Antoine Marchand Proved a Leader On and Off the Ice

Stingers Back-Up Goalie Looks Back on His Time At Concordia

Stingers back-up goalie, Antoine Marchand’s university career is coming to a close. Courtesy Brianna Thicke

Antoine Marchand, the president of SWARM and goaltender for the Concordia Stingers, sat smiling and laughing at his desk—reflecting on his time with the team.

The office is decorated in Stingers memorabilia. A white board hangs on the wall next to his desk marked with upcoming Stingers events—hockey pucks are lined at the bottom of one of the office windows overlooking Concordia’s Hive Café. It’s a modest office for a student-run Stingers supporters group and someone who played such a large role for the Stingers family.

After spending four seasons as the third-string goalie for the men’s hockey team, Marchand proved that leadership doesn’t necessarily have to come from the ice. He accepted his role on the team and carved out a niche for himself.

“It sounds really cheesy but I try to say that it’s important to have a positive impact on the people around you, whether it’s the guys, the stingers or SWARM,” said Marchand.

Roughly two weeks ago the Stingers men’s hockey team ended their season in dramatic fashion to the Queen’s University Gaels. The loss was hard on the Stingers, who displayed confidence throughout the entire season, and it meant the end of the line for some key parts of the leadership core. Of course, the Stingers will be without long-time captain, Olivier Hinse, next season. But while Hinse was the face of the team, Marchand took on the role as a leader behind the scenes.

“He was a leader, even if he was not playing he was a big part of our team,” said Stingers head coach Marc-Andre Element.

In his first full season as head coach of the hockey team, Element renewed a sense of pride within the locker room. His motto to “leave a footprint,” struck Marchand hard and changed his perspective about his role on the team.

“He established that being a Stinger wasn’t necessarily just being a hockey player,” said Marchand.

It’s a long way from when he first joined the team four years ago as a freshman. A quiet and shy kid from Montreal, Marchand didn’t know what to expect when he joined the team. It seemed as though most of the decisions he was making were based on the belief of others and not his own.

“There was a lot of expectations I felt for myself and I wasn’t sure what I wanted relative to what I felt other people wanted from me,” said Marchand.

Once he realized that the game was so much more than just being on the ice, the inner growth really began to take shape.

During his first season with the Stingers, Marchand—who was still slightly reserved and kept to himself—decided to model himself after Olivier Hinse. The latter was in his second year with the team but it seemed inevitable that he would take the mantle of captain.

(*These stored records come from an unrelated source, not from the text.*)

/-- **THE N05 KNIT AT THE REPAIRED SLOT, SOCKETS AT THE `Ω₀ = ℤᵈ` LAW MEMBERS ONLY** — from [4]'s letters on print's domains (`SLet`, `SLetUB`) and the b9
socket (`SB9all`) AT THE MEMBERS OF THE SUB-INDEX OF RECORD (`i.Ω 0 = ℤᵈ ∧ IdxB8LawsB`, the only members any consumer reads), Proposition 5 ∃∕! at an arbitrary family
`lan`, Proposition 6 on the record's cube family at `c₁`, Proposition 7, and Theorem 8 surviving at the repaired members, the REPAIRED slot holds at the cut layer:
`B8LeafOfRecordSubBH θ (λ.cutSubB J lan c₁)`.  `BalabanUVNodesN05SubBHKnit.exists_c₁_b8LeafOfRecordSubBH_cutSubB_of_knit_lettersRDUB_t8H` (p514768) RE-KEYED: its `SLet ∕
SLetUB ∕ SB9all` binders ranged over ALL law members of `ZdIdx` — a class that CONTAINS Proposition 6's finite-`□₀` cube members (`B8IdxB8LawsB.exists_member_cube_lawsB`), at
which the all-levels (1.59) socket is certified FALSE (`B8JunctionH59Vacuity.not_sockB9P3_allLevels_cubeMember`, the corner defect) — so that binder set was UNSATISFIABLE; and
its cube sockets `SLetC ∕ SB9C` (feeding Prop. 6 through `prop6Printed_zdCub₃`) are certified unsatisfiable outright (`B8SockB9P3CubeBinderVacuity.not_sockB9P3_cubeBinder`,
p508450).  Here the sockets are demanded at `Ω₀ = ℤᵈ` members only (print p. 77 «we admit Ω_j = T_η»; no kernel refutation applies — satisfiability is the [4]-providers'
theorem, not claimed) and Proposition 6 is DISPLAYED again (its cube road awaits the cube line's re-typing at print's `Ω₀ = T`, dag-n05-e `CORNER-DEFECT-H59.md` (R-b′)).
Proof: `fourPrinted_zd3_map_lettersRDUB` at `ι := (·.1.1)` + the reading `b8LeafOfRecordSubBH_cutSubB_iff_subB_and_t8H`.
[cite: Balaban1985RegularSpaces, Lemma 1 p.79, Thm 2 p.83, Prop. 3 p.87, Thm 4 p.88, Prop. 5 p.94, Prop. 6 (1.131)–(1.133) p.99, Prop. 7 p.100, Thm 8 (1.146) p.101, p.77 («Ω_j = T_η»); Balaban1985BackgroundPropagators, Thm 3.1 p.397, Thm 3.3 p.398] -/
theorem b8LeafOfRecordSubBH_cutSubB_of_knit_lettersRDUB_univ_t8H {θ : Stage3Params} (lam : ResidB8 θ) (hD : 2 ≤ θ.D) (hB₁' : lam.B₁' = 5 * (θ.D : ℝ) * θ.L * lam.inp.B₀)
   
    {cB9 B₀'H B₂' BG BR cL : ℝ} (hB : 2 ≤ 5 * (θ.D : ℝ) * θ.L * lam.inp.B₀) (hB₀β : 0 < lam.B₀β) (hC₂ : 2097152 * ((θ.D : ℝ) + 1) ^ 2 ≤ lam.C₂)
    (hcB9 : 0 < cB9) (hB₀'H : 0 < B₀'H) (hB₂' : 0 ≤ B₂') (hBG : 0 ≤ BG) (hBR : 0 ≤ BR) (hcL : 0 < cL)
    (hfree : 3 * (2 * (θ.D : ℝ) * (θ.L : ℝ) ^ 2) * BG * BR ≤ lam.inp.B₀')
    -- [4]'s letters and the b9 socket AT THE `Ω₀ = ℤᵈ` LAW MEMBERS ONLY (= the sub-index of record `IdxB8SubB θ`; the cube members are EXCLUDED): existence side (laws on print's domains) and uniqueness side
    (SLet : ∀ i : ZdIdx θ.D θ.L, i.Ω 0 = Set.univ → IdxB8LawsB θ.L i → SockLettersRD (𝔸 := θ.𝔸) θ.L BG BR B₀'H B₂' cL i.η i.k i.Ω i.Λs)
    (SLetUB : ∀ i : ZdIdx θ.D θ.L, i.Ω 0 = Set.univ → IdxB8LawsB θ.L i → ∀ α₀ : ℝ, 0 < α₀ → α₀ ≤ cL → ∀ U₀ : Site θ.D → Fin θ.D → θ.𝔸ˣ, (∀ x κ, U₀ x κ ∈ unitaryUnits θ.𝔸) →
      InAk θ.L i.k i.η α₀ i.Ω U₀ →
      ∃ (g Δ : (Site θ.D → θ.𝔸) →ₗ[ℂ] (Site θ.D → θ.𝔸)) (q : (Site θ.D → θ.𝔸) →ₗ[ℂ] (ℕ → Site θ.D → θ.𝔸))
        (qs : (ℕ → Site θ.D → θ.𝔸) →ₗ[ℂ] (Site θ.D → θ.𝔸)) (Aw c : (ℕ → Site θ.D → θ.𝔸) →ₗ[ℂ] (ℕ → Site θ.D → θ.𝔸))
        (H' : XSpace θ.D i.k θ.𝔸 →ₗ[ℂ] (Site θ.D → θ.𝔸)),
        (∀ x : Site θ.D → θ.𝔸, (∃ C : ℝ, ∀ y, ‖x y‖ ≤ C) → g (Δ x + qs (Aw (q x))) = x) ∧ (∀ φ, qs (c (q (g (g (qs φ))))) = qs φ) ∧
        (∀ (f : Site θ.D → θ.𝔸), ∀ x ∈ i.Ω 0, Δ f x = covLap i.η U₀ ((i.Ω 0).indicator f) x) ∧
        (∀ (μ : ℕ → Site θ.D → θ.𝔸), ∀ x ∈ i.Ω 0, qs μ x = QT θ.L i.k (i.Λs i.k) U₀ μ x) ∧
        (∀ (f : Site θ.D → θ.𝔸) (n : ℕ), n ≤ i.k → ∀ y ∈ i.Λs i.k n, q f n y = QprimeIter (zdBlocking θ.D θ.L) (bgT θ.L U₀) n f y) ∧
        (∀ (f : Site θ.D → θ.𝔸) (n : ℕ) (y : Site θ.D), ¬ (n ≤ i.k ∧ y ∈ i.Λs i.k n) → q f n y = 0) ∧
        (∀ (X : XSpace θ.D i.k θ.𝔸) (x : Site θ.D), ‖H' X x‖ ≤ B₀'H * ‖X‖) ∧
        (∀ n, n ≤ i.k → ∀ (X : XSpace θ.D i.k θ.𝔸), ∀ p ∈ {b : Site θ.D × Fin θ.D | SideTouches (i.Ω n) b.1 b.2},
          wt θ.L i.η n * ‖covDerivFwd i.η U₀ p.2 (H' X) p.1‖ ≤ B₀'H * ‖X‖) ∧
        (∀ X : XSpace θ.D i.k θ.𝔸, Bd2 θ.L i.η i.k i.Ω (covLap i.η U₀ (H' X)) (B₂' * ‖X‖)) ∧
        (∀ (Y : XSpace θ.D i.k θ.𝔸) (n : ℕ) (hn : n ≤ i.k) (y : Site θ.D), y ∈ i.Λs i.k n →
          QprimeIter (zdBlocking θ.D θ.L) (bgT θ.L U₀) n (H' Y) y = Y (⟨n, Nat.lt_succ_of_le hn⟩, y)) ∧
        (∀ (f : Site θ.D → θ.𝔸) (r : ℝ), 0 ≤ r → Bd2 θ.L i.η i.k i.Ω f r →
          (∀ x, ‖g f x‖ ≤ BG * r) ∧ ∀ n, n ≤ i.k → ∀ p ∈ {b : Site θ.D × Fin θ.D | SideTouches (i.Ω n) b.1 b.2},
            wt θ.L i.η n * ‖covDerivFwd i.η U₀ p.2 (g f) p.1‖ ≤ BG * r) ∧
        (∀ (f : Site θ.D → θ.𝔸) (r : ℝ), 0 ≤ r → Bd2 θ.L i.η i.k i.Ω f r → Bd2 θ.L i.η i.k i.Ω (f - g (qs (c (q (g f))))) (BR * r)))
    (SB9all : ∀ i : ZdIdx θ.D θ.L, i.Ω 0 = Set.univ → IdxB8LawsB θ.L i → ∀ m, m ≤ i.k →
      SockB9P3 (𝔸 := θ.𝔸) θ.L lam.inp.B₀ lam.B₀β cB9 lam.β lam.len i.η m i.Ω i.Λs i.Λb)
    -- the remaining printed members over the bond-law sub-index (hypotheses): PROPOSITION 5 at an arbitrary family `lan`, PROPOSITION 6, PROPOSITION 7, THEOREM 8 SURVIVING AT THE REPAIRED MEMBERS
    {J : Type} {lan : J → B8.LandauData}
    (p5e : B8.Prop5Exists lam.inp.B₀' lam.B₁ lan) (p5u : B8.Prop5Unique lan)
    -- PROPOSITION 6 on the record's cube family at the cut constant `c₁` (DISPLAYED: its cube-socket road `SLetC`∕`SB9C` is certified unsatisfiable, p508450)
    (c₁ : ℝ) (p6 : B8.Prop6Printed θ.D (θ.L : ℝ) lam.B₁ c₁ (fun j : IdxB8SubB θ => cubB8OfRecord θ j.1))
    (p7 : B8SectGH.Prop7PrintedR (fun j : IdxB8SubB θ => famB8OfRecordSubB θ lam.β lam.len j) (fun j => lam.toAxial j.1))
    (t8H : B8Thm8Surviving.Thm8SurvivingAt 1 lam.B₁ lam.B₂ (fun j : IdxB8SubB θ => famB8OfRecordSubBH θ lam.β lam.len j)) :
    B8LeafOfRecordSubBH θ (lam.cutSubB J lan c₁) := by
  -- Lemma 1, Theorem 2, Proposition 3, Theorem 4 at the `Ω₀ = ℤᵈ` law members, t8-free (this seat's `fourPrinted_zd3_map_lettersRDUB` at `ι := (·.1.1)`)
  obtain ⟨l1, t2, p3, t4⟩ := fourPrinted_zd3_map_lettersRDUB (𝔸 := θ.𝔸) hD θ.two_le_L θ.L lam.β lam.len lam.inp hB hB₀β hC₂ hcB9 hB₀'H hB₂' hBG
    hBR hcL hfree (fun j : IdxB8SubB θ => j.1.1) (fun j => j.1.2) (fun j => IdxB8SubB.tower_all j) (fun j => j.2.trunc_lt) (fun j => j.2.trunc_top)
    (fun j => SLet j.1.1 j.1.2 j.2) (fun j => SLetUB j.1.1 j.1.2 j.2) (fun j => SB9all j.1.1 j.1.2 j.2)
  refine (b8LeafOfRecordSubBH_cutSubB_iff_subB_and_t8H lam J lan c₁).2 ⟨⟨l1, t2, p3, ?_, p5e, p5u, p6, p7⟩, t8H⟩
  rw [hB₁']
  exact t4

By his third season, the two players would become inseparable, spending much of the previous summer training together. He credits his friendship with Hinse as one of the key factors to who he is today, a humble leader who doesn’t need to be in the spotlight.

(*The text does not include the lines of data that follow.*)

import Summits.NavierStokesRegularity.NavierStokesRegularity.Theses.ScaledTopAlignment
import Summits.NavierStokesRegularity.NavierStokesRegularity.Theorems.ScaledTopAlignmentSeqNearMaxGlueKit
import HarnessLib

/-!
# Route `ScaledTopAlignment`: the deciding crux W3ᵐᵗ (stmt-NavierStokesRegularity-19551) IMPLIES the
# SEQUENCE door, BY NAME — and the sequence door plus NoTypeII still gives Clay (A)

Dominance edge for the planner (T1 strength of the filed crux vs the weakest gluable member of the family,
`ScaledTopAlignmentSeqNearMaxGlueKit`): a time set of final density `≤ θ < 1` at `T` misses points in every
short final interval (`exists_not_mem_of_finalDensity_lt_one`), so W3ᵐᵗ's exceptional-set form yields, for
all parameters, a sequence of good times `t_j → T` (`seqNearMaxBulkAlignment_of_aprioriMostTimesBulkAlignment`,
the relative near-maximum premise being simply dropped); composing with the kit:
`navierStokesRegularity_of_aprioriMostTimesBulkAlignment_via_seq` (same conclusion as the route's `closes`,
through the weaker door). WHAT THIS IS NOT: not NS regularity; implications between OPEN statements. [folklore]
-/

noncomputable section
-- the summit and its single sub-problem share the name (CONVENTIONS §1), as in every Theorems file
set_option linter.dupNamespace false
open MeasureTheory Set Filter Topology
open Literature.Analysis Literature.Analysis.FluidPDE

namespace Summit.NavierStokesRegularity.NavierStokesRegularity.Theorems

/-- A time set of final density `≤ θ < 1` at `T` (`volume (E ∩ (T−h,T)) ≤ θ h` for `0 < h < h₀`) misses a
point of every final interval `(T − h, T)`, `0 < h < h₀`. [folklore] -/
theorem exists_not_mem_of_finalDensity_lt_one {T θ h0 : ℝ} {E : Set ℝ} (hθ : θ < 1)
    (hE : ∀ h : ℝ, 0 < h → h < h0 → volume (E ∩ Ioo (T - h) T) ≤ ENNReal.ofReal (θ * h))
    {h : ℝ} (hh : 0 < h) (hh0 : h < h0) : ∃ t ∈ Ioo (T - h) T, t ∉ E := by
  by_contra hno
  push Not at hno
  have hsub : Ioo (T - h) T ⊆ E ∩ Ioo (T - h) T := fun t ht => ⟨hno t ht, ht⟩
  have hvol : volume (Ioo (T - h) T) = ENNReal.ofReal h := by rw [Real.volume_Ioo]; congr 1; ring
  have hle : ENNReal.ofReal h ≤ ENNReal.ofReal (θ * h) := by
    rw [← hvol]; exact (measure_mono hsub).trans (hE h hh hh0)
  have hlt : θ * h < h := by nlinarith
  exact absurd hle (not_le.2 ((ENNReal.ofReal_lt_ofReal_iff hh).2 hlt))

/-- **W3ᵐᵗ ⇒ the sequence door, BY NAME** (stmt-19551 ⇒ the hypothesis of
`navierStokesRegularity_of_seqNearMaxBulkAlignment_of_noTypeII`): outside a set of final density `< 1` there are
good times arbitrarily close to `T`; the relative near-maximum premise is dropped. [folklore] -/
theorem seqNearMaxBulkAlignment_of_aprioriMostTimesBulkAlignment
    (hW : Summit.NavierStokesRegularity.NavierStokesRegularity.Theses.ScaledTopAlignment.AprioriMostTimesBulkAlignment) :
    ∀ (ν T : ℝ), 0 < ν → 0 < T → ∀ (u : ℝ → EuclideanSpace ℝ (Fin 3) → EuclideanSpace ℝ (Fin 3)) (p : ℝ → EuclideanSpace ℝ (Fin 3) → ℝ), Literature.Analysis.FluidPDE.IsClassicalNSSolutionOn (Set.Ico 0 T) ν 0 u p → Literature.Analysis.FluidPDE.IsLerayHopfOn T ν 0 (u 0) u → Literature.Analysis.FluidPDE.HasRapidSpatialDecay (u 0) → ∃ lam0 : ℝ, lam0 < 1 ∧ ∃ R0 : ℝ, 0 < R0 ∧ ∀ κ : ℝ, 0 < κ → ∀ q : ℝ, 0 < q → ∀ ε : ℝ, 0 < ε → ∀ δ : ℝ, 0 < δ → ∃ M : ℝ, 0 < M ∧ ∃ ts : ℕ → ℝ, (∀ j, ts j ∈ Set.Ico 0 T) ∧ Filter.Tendsto ts Filter.atTop (nhds T) ∧ ∀ (j : ℕ) (x : EuclideanSpace ℝ (Fin 3)), M ≤ ‖Literature.Analysis.FluidPDE.curl (u (ts j)) x‖ → κ / (T - ts j) ≤ ‖Literature.Analysis.FluidPDE.curl (u (ts j)) x‖ → (∀ x' : EuclideanSpace ℝ (Fin 3), q * ‖Literature.Analysis.FluidPDE.curl (u (ts j)) x'‖ ≤ ‖Literature.Analysis.FluidPDE.curl (u (ts j)) x‖) → MeasureTheory.volume {y : EuclideanSpace ℝ (Fin 3) | lam0 * ‖Literature.Analysis.FluidPDE.curl (u (ts j)) x‖ ≤ ‖Literature.Analysis.FluidPDE.curl (u (ts j)) y‖ ∧ ‖x - y‖ ≤ R0 * Real.sqrt (ν / ‖Literature.Analysis.FluidPDE.curl (u (ts j)) x‖) ∧ ε < Real.sqrt (1 - (inner ℝ (‖Literature.Analysis.FluidPDE.curl (u (ts j)) x‖⁻¹ • Literature.Analysis.FluidPDE.curl (u (ts j)) x) (‖Literature.Analysis.FluidPDE.curl (u (ts j)) y‖⁻¹ • Literature.Analysis.FluidPDE.curl (u (ts j)) y)) ^ 2)} ≤ ENNReal.ofReal (δ * Real.sqrt (ν / ‖Literature.Analysis.FluidPDE.curl (u (ts j)) x‖) ^ 3) := by
  intro ν T hν hT u p hcl hLH hdec
  obtain ⟨lam0, hlam0, R0, hR0, θ, hθ, hfam⟩ := hW ν T hν hT u p hcl hLH hdec
  refine ⟨lam0, hlam0, R0, hR0, fun κ hκ q _hq ε hε δ hδ => ?_⟩
  obtain ⟨M, hM, E, ⟨h0, hh0, hE⟩, hgood⟩ := hfam κ hκ ε hε δ hδ
  -- good times in the final intervals of length `h_j = min h0 T / (j + 2)`
  set hh : ℕ → ℝ := fun j => min h0 T / ((j : ℝ) + 2) with hhdef
  have hmin : 0 < min h0 T := lt_min hh0 hT
  have hhpos : ∀ j, 0 < hh j := fun j => by rw [hhdef]; positivity
  have hhlt : ∀ j, hh j < min h0 T := fun j => by
    rw [hhdef, div_lt_iff₀ (by positivity)]; nlinarith [(Nat.cast_nonneg j : (0 : ℝ) ≤ j)]
  have hsel : ∀ j, ∃ t ∈ Ioo (T - hh j) T, t ∉ E := fun j =>
    exists_not_mem_of_finalDensity_lt_one (T := T) hθ hE (hhpos j) ((hhlt j).trans_le (min_le_left _ _))
  choose ts hts htsE using hsel
  have htsI : ∀ j, ts j ∈ Ico 0 T := fun j =>
    ⟨by linarith [(hts j).1, (hhlt j).trans_le (min_le_right h0 T)], (hts j).2⟩
  refine ⟨M, hM, ts, htsI, ?_, fun j x hMx hκx _ => hgood (ts j) (htsI j) (htsE j) x hMx hκx⟩
  -- `ts → T`
  have hh0' : Tendsto hh atTop (𝓝 0) := by
    have h := (tendsto_one_div_add_atTop_nhds_zero_nat (𝕜 := ℝ)).comp (tendsto_add_atTop_nat 1)
    have h' : Tendsto (fun j : ℕ => min h0 T * (1 / ((j : ℝ) + 2))) atTop (𝓝 (min h0 T * 0)) := by
      refine (h.congr fun j => ?_).const_mul _
      simp only [Function.comp_apply, Nat.cast_add, Nat.cast_one]
      ring
    rw [mul_zero] at h'
    exact h'.congr fun j => by rw [hhdef]; ring
  have hlow : Tendsto (fun j => T - hh j) atTop (𝓝 T) := by
    have h := hh0'.const_sub T
    rwa [sub_zero] at h
  exact tendsto_of_tendsto_of_tendsto_of_le_of_le hlow tendsto_const_nhds
    (fun j => (hts j).1.le) (fun j => (hts j).2.le)

/-- **Clay (A) from W3ᵐᵗ and NoTypeII THROUGH THE SEQUENCE DOOR** (same statement as the route's `closes`, composed
as W3ᵐᵗ ⇒ sequence door ⇒ `navierStokesRegularity_of_seqNearMaxBulkAlignment_of_noTypeII`): certifies that the
sequence door sits between the filed crux and the conclusion. [folklore] -/
theorem navierStokesRegularity_of_aprioriMostTimesBulkAlignment_via_seq
    (hW : Summit.NavierStokesRegularity.NavierStokesRegularity.Theses.ScaledTopAlignment.AprioriMostTimesBulkAlignment)
    (hII : Summit.NavierStokesRegularity.NavierStokesRegularity.Theses.ScaledTopAlignment.NoTypeII) :
    _root_.NavierStokesRegularity :=
  navierStokesRegularity_of_seqNearMaxBulkAlignment_of_noTypeII
    (seqNearMaxBulkAlignment_of_aprioriMostTimesBulkAlignment hW) hII

end Summit.NavierStokesRegularity.NavierStokesRegularity.Theorems

end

“He really stepped into his leadership role when I got there and seeing [Hinse] grow as a leader, helped me grow as a human being,” said Marchand.

This past season, his fourth as a Stinger, he continued to have a positive influence on the team, which changed drastically with 14 new players added to the roster. Element made a conscious effort to surround the team with leaders he believed could bring a positive influence on the rookies.

“I think he was just such a positive guy because of his positivity in the room and around the room. He was a nice guy to have around and you knew you could go to him with any problems,” said first-year forward Anthony De Luca.

That’s how Marchand carried himself as a Stinger on the ice and off the ice. De Luca was just one of the players that he reached out to in order to make a smooth transition onto the team.

Marchand’s selflessness was eventually rewarded with an unforgettable experience: playing in front of the home crowd at Ed Meagher Arena.

“I wanted so badly to put him in for a couple minutes so he plays in front of the crowd, in front of his friends and that’s because he’s a true leader and a real professional,” said Element.

Although he only played nine minutes, he was able to close out the final regular season game—his last as a Stinger—in front of the home crowd. And as much as it was a pleasurable experience for Marchand, it was also a rewarding feeling for his teammates.

“I think we all wanted him to play and it meant a lot to him, it was his last [U Sports] game. We were just really happy to be able to share that moment with him,” said De Luca.

Moving forward, now that he will graduate with a major in international business, Marchand hopes to bring his leadership skills elsewhere, whether it’s in Europe with a hockey team or completing another degree in law.

Marchand will surely miss being with the Stingers day-in and day-out and his absence will be felt throughout the team.

“It’s a big loss for the program but there’s some guys that are going to have to step up,” said Element.